Saved entries
# # # # #
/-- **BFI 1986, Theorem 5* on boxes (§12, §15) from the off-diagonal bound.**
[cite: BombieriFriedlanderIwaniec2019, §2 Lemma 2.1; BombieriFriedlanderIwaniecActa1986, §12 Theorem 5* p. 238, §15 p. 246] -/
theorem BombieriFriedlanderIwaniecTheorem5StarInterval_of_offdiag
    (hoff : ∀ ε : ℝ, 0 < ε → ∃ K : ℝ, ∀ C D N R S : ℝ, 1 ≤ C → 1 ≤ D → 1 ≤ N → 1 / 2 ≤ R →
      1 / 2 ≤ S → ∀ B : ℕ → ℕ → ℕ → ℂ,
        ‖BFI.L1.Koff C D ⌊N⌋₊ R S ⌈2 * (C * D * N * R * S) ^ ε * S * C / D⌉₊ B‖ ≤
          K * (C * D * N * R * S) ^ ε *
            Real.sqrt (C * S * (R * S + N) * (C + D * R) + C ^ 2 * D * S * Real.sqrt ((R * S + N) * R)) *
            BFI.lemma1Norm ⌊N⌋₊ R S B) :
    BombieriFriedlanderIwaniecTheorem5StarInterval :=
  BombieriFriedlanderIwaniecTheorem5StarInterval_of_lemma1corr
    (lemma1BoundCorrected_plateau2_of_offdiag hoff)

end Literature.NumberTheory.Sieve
# # # # #
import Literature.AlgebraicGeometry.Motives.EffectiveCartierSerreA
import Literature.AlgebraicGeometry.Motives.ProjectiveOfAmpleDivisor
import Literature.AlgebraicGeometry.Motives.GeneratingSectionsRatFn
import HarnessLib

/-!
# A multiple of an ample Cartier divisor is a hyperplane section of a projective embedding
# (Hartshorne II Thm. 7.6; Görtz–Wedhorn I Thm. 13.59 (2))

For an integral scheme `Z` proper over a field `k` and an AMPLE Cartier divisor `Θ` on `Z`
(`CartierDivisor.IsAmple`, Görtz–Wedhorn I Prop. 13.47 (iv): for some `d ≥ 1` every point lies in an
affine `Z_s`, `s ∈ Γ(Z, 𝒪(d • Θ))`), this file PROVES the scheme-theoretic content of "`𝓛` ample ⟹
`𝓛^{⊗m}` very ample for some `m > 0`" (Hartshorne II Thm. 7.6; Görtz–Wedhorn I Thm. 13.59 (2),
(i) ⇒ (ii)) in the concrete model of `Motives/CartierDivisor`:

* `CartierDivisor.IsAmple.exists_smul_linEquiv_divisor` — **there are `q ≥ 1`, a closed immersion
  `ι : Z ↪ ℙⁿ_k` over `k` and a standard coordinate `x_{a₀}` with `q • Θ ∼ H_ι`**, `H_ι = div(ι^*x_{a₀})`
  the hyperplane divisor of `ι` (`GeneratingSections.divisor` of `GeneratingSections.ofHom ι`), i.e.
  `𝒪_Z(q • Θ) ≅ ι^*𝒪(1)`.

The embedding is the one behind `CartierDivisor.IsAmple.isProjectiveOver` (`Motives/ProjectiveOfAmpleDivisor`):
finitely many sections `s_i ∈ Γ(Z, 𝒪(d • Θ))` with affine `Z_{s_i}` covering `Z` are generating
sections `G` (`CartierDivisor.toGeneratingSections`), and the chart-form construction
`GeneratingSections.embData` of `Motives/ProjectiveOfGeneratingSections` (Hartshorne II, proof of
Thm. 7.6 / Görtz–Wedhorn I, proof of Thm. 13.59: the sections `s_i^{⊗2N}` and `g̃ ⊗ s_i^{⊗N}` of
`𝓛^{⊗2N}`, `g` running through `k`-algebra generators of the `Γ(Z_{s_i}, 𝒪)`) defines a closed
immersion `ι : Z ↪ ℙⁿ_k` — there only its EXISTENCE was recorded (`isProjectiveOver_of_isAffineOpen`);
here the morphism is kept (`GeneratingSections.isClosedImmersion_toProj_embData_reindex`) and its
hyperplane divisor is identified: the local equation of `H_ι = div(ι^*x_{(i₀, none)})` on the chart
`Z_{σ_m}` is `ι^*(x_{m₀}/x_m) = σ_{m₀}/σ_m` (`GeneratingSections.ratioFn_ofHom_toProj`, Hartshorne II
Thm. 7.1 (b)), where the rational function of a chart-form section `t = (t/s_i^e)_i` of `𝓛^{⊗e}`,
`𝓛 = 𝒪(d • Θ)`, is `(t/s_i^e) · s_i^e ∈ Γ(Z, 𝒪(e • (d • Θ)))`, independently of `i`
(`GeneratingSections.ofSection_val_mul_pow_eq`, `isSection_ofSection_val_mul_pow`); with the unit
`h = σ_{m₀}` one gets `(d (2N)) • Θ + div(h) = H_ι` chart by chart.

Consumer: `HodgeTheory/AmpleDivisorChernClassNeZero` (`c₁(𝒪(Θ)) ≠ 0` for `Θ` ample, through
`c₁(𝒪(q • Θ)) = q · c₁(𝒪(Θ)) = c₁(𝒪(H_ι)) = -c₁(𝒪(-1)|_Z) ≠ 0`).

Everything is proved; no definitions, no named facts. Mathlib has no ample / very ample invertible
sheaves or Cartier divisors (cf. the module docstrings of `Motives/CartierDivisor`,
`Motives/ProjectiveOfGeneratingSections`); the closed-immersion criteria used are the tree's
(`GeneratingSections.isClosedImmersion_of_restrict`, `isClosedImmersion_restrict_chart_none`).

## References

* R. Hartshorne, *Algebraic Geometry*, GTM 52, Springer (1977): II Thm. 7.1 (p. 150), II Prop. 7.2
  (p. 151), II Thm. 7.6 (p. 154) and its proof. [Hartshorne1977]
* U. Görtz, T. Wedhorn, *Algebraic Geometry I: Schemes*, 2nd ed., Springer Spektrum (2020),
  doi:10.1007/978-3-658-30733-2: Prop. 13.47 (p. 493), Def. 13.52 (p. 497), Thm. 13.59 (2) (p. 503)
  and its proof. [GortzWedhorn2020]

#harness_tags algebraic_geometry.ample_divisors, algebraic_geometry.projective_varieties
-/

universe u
# # # # #
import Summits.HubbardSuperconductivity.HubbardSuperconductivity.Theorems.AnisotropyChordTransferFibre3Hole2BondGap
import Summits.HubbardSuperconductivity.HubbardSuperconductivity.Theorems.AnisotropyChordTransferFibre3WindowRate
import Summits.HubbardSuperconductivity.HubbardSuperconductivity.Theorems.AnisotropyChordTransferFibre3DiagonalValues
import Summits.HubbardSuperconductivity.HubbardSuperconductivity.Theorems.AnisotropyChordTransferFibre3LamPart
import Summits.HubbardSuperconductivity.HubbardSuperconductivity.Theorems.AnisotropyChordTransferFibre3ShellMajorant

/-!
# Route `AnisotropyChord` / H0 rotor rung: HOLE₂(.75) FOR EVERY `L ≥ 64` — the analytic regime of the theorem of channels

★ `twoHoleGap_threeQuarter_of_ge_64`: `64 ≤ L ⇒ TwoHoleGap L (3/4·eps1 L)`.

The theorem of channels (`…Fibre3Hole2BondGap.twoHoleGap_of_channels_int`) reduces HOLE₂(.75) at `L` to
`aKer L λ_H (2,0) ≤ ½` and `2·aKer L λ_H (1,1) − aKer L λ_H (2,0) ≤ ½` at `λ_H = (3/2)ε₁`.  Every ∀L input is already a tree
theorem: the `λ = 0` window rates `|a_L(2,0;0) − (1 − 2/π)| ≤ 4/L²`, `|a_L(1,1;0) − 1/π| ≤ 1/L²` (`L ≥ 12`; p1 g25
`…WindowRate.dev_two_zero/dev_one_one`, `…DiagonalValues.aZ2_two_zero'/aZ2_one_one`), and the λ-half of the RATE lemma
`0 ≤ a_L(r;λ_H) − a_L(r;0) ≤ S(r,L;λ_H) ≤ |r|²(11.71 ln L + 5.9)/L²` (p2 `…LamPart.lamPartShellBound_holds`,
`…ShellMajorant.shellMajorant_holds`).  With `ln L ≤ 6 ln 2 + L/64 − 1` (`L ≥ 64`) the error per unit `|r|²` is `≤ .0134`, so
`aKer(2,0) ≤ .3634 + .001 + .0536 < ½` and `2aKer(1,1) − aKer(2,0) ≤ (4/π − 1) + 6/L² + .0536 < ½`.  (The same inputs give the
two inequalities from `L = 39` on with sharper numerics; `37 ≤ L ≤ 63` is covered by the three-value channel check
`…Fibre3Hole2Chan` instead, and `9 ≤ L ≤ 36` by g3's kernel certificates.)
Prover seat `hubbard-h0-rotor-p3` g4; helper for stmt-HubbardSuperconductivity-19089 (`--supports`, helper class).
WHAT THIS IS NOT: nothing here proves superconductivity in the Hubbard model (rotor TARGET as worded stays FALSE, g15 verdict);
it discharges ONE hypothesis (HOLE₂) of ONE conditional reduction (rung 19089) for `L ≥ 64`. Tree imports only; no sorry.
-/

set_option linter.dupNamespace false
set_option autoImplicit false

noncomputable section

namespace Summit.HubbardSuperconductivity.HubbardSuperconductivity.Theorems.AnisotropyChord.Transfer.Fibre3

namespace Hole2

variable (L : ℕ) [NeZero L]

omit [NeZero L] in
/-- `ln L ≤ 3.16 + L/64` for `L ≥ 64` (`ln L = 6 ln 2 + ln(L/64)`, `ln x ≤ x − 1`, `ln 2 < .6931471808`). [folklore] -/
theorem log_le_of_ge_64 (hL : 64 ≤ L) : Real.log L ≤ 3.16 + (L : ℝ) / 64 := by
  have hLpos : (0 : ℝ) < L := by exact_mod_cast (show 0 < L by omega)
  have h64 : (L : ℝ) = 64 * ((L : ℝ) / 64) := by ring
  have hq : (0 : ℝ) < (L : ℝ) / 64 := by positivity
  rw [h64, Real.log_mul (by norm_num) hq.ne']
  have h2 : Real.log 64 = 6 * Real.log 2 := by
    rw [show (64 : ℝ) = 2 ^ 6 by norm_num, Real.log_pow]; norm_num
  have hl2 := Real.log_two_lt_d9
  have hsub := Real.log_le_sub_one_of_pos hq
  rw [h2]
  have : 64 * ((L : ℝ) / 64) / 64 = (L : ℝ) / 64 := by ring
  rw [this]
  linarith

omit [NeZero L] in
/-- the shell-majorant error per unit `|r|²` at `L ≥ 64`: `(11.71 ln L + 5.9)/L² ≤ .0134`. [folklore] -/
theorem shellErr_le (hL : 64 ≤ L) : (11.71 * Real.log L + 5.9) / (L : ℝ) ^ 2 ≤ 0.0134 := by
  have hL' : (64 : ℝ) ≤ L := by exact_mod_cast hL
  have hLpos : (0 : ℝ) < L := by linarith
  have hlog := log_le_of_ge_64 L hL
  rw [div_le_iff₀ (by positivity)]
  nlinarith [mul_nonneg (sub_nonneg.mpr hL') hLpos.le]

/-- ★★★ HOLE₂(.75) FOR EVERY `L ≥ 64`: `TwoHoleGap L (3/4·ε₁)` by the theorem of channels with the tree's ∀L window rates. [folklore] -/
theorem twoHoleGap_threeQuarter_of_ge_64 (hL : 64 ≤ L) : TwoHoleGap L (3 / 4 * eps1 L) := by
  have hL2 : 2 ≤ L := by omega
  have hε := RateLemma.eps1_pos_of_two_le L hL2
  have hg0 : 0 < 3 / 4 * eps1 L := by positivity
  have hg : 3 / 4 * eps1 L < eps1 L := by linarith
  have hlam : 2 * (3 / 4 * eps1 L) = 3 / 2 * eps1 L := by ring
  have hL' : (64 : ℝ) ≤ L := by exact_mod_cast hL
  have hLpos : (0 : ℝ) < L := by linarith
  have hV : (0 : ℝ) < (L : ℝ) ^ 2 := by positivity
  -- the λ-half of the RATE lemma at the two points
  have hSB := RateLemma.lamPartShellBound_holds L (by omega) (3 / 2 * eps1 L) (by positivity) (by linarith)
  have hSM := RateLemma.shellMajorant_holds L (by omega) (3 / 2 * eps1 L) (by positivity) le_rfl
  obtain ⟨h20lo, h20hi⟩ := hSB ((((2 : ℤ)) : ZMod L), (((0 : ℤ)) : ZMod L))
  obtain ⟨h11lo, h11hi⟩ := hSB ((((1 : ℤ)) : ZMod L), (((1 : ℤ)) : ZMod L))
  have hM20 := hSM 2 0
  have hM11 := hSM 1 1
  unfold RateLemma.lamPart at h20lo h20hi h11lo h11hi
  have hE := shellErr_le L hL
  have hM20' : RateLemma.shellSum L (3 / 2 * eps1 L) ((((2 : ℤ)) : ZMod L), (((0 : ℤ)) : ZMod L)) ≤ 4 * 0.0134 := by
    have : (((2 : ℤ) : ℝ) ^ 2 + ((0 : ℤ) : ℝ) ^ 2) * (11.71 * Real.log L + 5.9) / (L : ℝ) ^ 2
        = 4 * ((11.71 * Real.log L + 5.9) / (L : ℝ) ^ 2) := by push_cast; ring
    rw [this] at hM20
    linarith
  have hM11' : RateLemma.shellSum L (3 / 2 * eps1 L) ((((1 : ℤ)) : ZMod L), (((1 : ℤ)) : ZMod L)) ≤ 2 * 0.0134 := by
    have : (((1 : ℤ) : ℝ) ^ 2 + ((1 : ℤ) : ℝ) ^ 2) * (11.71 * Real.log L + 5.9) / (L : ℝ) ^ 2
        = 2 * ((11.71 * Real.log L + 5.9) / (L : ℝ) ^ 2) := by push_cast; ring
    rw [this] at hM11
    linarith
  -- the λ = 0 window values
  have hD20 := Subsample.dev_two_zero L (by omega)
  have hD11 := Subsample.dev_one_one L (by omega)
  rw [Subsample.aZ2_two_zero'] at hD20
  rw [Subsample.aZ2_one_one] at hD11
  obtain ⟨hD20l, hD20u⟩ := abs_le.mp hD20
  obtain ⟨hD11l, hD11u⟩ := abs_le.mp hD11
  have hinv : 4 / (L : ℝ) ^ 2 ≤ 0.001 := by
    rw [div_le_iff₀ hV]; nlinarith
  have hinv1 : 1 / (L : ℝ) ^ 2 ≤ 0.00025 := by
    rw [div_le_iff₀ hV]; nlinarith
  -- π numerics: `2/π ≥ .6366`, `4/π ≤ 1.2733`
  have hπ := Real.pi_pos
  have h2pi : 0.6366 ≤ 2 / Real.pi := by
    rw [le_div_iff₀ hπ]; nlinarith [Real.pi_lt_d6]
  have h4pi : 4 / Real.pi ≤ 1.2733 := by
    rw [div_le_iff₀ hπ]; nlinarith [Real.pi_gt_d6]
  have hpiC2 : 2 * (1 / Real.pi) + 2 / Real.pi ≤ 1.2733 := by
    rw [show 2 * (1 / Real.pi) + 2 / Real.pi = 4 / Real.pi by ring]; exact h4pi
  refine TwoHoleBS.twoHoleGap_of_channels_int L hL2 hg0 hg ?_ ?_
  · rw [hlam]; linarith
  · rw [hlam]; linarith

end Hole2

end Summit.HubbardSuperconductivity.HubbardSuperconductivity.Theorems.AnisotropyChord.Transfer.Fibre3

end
# # # # #
(What the task asks): Copy every line from the records that holds the string "model".

(Reply to the task):
(i) ⇒ (ii)) in the concrete model of `Motives/CartierDivisor`:
WHAT THIS IS NOT: nothing here proves superconductivity in the Hubbard model (rotor TARGET as worded stays FALSE, g15 verdict);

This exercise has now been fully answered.